◆ **Task directions**
Go to the line holding "ph direct, ph" in the entries below and write out exactly every line down to and including the line holding "noncomputable section".

◆ **Extracted material**
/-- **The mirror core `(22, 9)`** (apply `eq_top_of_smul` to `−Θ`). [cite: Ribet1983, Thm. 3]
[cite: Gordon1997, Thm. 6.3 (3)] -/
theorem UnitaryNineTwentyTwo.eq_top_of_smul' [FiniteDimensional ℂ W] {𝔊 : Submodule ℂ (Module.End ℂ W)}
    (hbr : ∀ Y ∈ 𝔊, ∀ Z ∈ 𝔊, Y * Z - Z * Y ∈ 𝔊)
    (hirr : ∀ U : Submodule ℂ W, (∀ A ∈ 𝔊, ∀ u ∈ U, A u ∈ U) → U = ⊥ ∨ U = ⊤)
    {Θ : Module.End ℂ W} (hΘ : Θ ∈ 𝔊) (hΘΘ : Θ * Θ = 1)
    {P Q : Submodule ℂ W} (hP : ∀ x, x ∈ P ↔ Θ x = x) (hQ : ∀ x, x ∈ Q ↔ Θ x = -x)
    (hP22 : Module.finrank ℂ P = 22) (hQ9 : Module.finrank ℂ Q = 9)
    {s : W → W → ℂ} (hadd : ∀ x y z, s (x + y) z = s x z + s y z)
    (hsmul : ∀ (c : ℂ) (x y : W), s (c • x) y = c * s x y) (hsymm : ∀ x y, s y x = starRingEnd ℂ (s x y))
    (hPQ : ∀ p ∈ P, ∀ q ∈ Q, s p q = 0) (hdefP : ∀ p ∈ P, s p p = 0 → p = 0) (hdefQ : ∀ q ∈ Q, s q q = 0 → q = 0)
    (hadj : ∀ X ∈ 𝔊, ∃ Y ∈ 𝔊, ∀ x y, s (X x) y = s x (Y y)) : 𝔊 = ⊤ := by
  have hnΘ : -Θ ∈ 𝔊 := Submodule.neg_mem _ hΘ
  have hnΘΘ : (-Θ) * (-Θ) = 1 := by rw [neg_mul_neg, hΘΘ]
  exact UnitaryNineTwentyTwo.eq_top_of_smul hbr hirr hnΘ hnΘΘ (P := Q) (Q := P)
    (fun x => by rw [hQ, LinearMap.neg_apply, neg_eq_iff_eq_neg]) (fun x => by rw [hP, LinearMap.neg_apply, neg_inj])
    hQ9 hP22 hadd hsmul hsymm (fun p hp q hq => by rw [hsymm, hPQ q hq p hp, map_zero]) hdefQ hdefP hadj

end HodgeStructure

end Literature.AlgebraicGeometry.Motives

==

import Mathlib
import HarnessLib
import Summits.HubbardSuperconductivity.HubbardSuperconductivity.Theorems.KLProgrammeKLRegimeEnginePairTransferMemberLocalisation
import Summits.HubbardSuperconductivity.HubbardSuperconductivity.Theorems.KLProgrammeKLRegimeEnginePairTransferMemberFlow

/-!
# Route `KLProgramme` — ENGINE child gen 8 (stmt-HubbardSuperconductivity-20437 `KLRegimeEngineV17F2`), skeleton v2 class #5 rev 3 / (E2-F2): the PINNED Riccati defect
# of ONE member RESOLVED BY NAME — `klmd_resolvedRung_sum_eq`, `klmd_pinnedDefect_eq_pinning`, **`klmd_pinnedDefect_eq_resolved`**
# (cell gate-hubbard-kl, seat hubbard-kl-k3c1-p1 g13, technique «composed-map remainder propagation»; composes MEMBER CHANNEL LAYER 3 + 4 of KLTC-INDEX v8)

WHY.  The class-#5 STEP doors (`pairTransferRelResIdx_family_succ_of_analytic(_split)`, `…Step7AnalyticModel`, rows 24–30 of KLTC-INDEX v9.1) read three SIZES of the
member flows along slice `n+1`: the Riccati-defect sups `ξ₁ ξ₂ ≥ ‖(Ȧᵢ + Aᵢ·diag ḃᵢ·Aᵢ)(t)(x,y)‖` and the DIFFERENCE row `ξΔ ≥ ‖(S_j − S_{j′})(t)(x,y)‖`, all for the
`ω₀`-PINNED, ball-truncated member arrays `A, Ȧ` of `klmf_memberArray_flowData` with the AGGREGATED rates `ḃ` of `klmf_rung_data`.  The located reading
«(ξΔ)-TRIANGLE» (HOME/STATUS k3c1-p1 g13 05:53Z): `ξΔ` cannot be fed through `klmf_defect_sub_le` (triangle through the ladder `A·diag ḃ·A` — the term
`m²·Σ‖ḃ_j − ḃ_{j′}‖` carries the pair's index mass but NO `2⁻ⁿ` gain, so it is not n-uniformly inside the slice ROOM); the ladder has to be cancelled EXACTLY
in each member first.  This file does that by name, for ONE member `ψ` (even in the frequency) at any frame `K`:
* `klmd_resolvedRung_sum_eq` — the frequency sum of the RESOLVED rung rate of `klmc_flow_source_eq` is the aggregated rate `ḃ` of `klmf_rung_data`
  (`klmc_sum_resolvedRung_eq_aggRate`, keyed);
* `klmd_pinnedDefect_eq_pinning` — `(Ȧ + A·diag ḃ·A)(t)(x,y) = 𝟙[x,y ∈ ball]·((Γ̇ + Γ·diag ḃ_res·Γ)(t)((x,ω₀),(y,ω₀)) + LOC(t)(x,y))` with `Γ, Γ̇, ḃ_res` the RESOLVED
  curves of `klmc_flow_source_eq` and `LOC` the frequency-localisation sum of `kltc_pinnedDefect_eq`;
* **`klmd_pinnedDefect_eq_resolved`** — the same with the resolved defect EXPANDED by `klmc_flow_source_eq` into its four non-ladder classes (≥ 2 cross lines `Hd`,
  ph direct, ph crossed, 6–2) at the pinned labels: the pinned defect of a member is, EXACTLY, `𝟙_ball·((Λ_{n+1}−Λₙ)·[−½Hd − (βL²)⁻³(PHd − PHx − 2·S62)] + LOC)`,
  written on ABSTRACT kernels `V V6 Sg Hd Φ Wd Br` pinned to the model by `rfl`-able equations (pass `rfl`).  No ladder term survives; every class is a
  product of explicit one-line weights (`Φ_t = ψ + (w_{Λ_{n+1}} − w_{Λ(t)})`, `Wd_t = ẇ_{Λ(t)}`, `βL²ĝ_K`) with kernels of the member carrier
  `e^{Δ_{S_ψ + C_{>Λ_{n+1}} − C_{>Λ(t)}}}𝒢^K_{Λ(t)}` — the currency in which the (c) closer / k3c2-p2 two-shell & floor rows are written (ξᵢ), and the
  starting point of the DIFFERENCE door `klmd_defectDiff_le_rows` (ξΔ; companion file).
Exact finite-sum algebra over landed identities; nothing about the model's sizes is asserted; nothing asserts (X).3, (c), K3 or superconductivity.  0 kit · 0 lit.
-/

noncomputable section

* * *

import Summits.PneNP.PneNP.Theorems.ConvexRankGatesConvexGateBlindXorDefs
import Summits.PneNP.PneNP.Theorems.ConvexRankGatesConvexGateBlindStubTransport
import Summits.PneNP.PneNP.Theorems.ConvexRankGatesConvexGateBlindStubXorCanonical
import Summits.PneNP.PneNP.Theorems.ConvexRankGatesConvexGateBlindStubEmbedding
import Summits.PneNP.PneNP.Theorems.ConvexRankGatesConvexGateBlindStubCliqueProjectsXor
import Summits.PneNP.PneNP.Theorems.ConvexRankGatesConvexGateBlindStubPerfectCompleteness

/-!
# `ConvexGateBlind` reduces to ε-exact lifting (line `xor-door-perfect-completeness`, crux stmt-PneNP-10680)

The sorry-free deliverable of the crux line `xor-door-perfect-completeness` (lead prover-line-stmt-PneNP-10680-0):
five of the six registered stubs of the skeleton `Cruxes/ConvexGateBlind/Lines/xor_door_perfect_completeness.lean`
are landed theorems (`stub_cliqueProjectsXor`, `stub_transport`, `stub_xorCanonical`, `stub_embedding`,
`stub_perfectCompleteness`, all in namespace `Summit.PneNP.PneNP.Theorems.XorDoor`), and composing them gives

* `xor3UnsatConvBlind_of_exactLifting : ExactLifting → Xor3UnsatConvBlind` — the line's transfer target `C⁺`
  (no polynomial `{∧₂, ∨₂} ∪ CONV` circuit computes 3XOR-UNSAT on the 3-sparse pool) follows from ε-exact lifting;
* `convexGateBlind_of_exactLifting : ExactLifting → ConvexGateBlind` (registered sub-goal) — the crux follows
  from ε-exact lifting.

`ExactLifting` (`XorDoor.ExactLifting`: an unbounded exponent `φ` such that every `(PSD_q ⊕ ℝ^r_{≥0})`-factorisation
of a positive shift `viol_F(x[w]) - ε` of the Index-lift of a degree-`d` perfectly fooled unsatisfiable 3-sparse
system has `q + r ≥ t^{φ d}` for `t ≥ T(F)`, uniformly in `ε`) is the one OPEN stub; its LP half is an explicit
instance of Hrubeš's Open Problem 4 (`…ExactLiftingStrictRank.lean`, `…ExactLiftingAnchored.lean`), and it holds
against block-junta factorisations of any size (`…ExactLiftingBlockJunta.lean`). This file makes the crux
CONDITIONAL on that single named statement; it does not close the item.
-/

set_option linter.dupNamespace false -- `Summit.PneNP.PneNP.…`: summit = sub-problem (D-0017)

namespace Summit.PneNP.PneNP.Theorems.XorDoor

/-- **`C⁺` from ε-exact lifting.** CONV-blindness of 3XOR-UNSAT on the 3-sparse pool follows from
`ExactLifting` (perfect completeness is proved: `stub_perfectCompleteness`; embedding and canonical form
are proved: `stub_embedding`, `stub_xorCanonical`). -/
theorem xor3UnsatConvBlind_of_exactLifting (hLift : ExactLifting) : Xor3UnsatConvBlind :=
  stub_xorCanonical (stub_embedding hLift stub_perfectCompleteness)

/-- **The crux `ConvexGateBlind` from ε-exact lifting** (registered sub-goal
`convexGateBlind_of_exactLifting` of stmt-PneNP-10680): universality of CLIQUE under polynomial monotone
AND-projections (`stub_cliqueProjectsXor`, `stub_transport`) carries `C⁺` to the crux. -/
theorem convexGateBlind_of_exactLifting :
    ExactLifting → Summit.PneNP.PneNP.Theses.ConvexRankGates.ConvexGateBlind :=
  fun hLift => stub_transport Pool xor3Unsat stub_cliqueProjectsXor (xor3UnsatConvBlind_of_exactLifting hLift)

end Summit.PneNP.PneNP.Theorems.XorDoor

◆ **Result for this exercise**
  ph direct, ph crossed, 6–2) at the pinned labels: the pinned defect of a member is, EXACTLY, `𝟙_ball·((Λ_{n+1}−Λₙ)·[−½Hd − (βL²)⁻³(PHd − PHx − 2·S62)] + LOC)`,
  written on ABSTRACT kernels `V V6 Sg Hd Φ Wd Br` pinned to the model by `rfl`-able equations (pass `rfl`).  No ladder term survives; every class is a
  product of explicit one-line weights (`Φ_t = ψ + (w_{Λ_{n+1}} − w_{Λ(t)})`, `Wd_t = ẇ_{Λ(t)}`, `βL²ĝ_K`) with kernels of the member carrier
  `e^{Δ_{S_ψ + C_{>Λ_{n+1}} − C_{>Λ(t)}}}𝒢^K_{Λ(t)}` — the currency in which the (c) closer / k3c2-p2 two-shell & floor rows are written (ξᵢ), and the
  starting point of the DIFFERENCE door `klmd_defectDiff_le_rows` (ξΔ; companion file).
Exact finite-sum algebra over landed identities; nothing about the model's sizes is asserted; nothing asserts (X).3, (c), K3 or superconductivity.  0 kit · 0 lit.
-/

noncomputable section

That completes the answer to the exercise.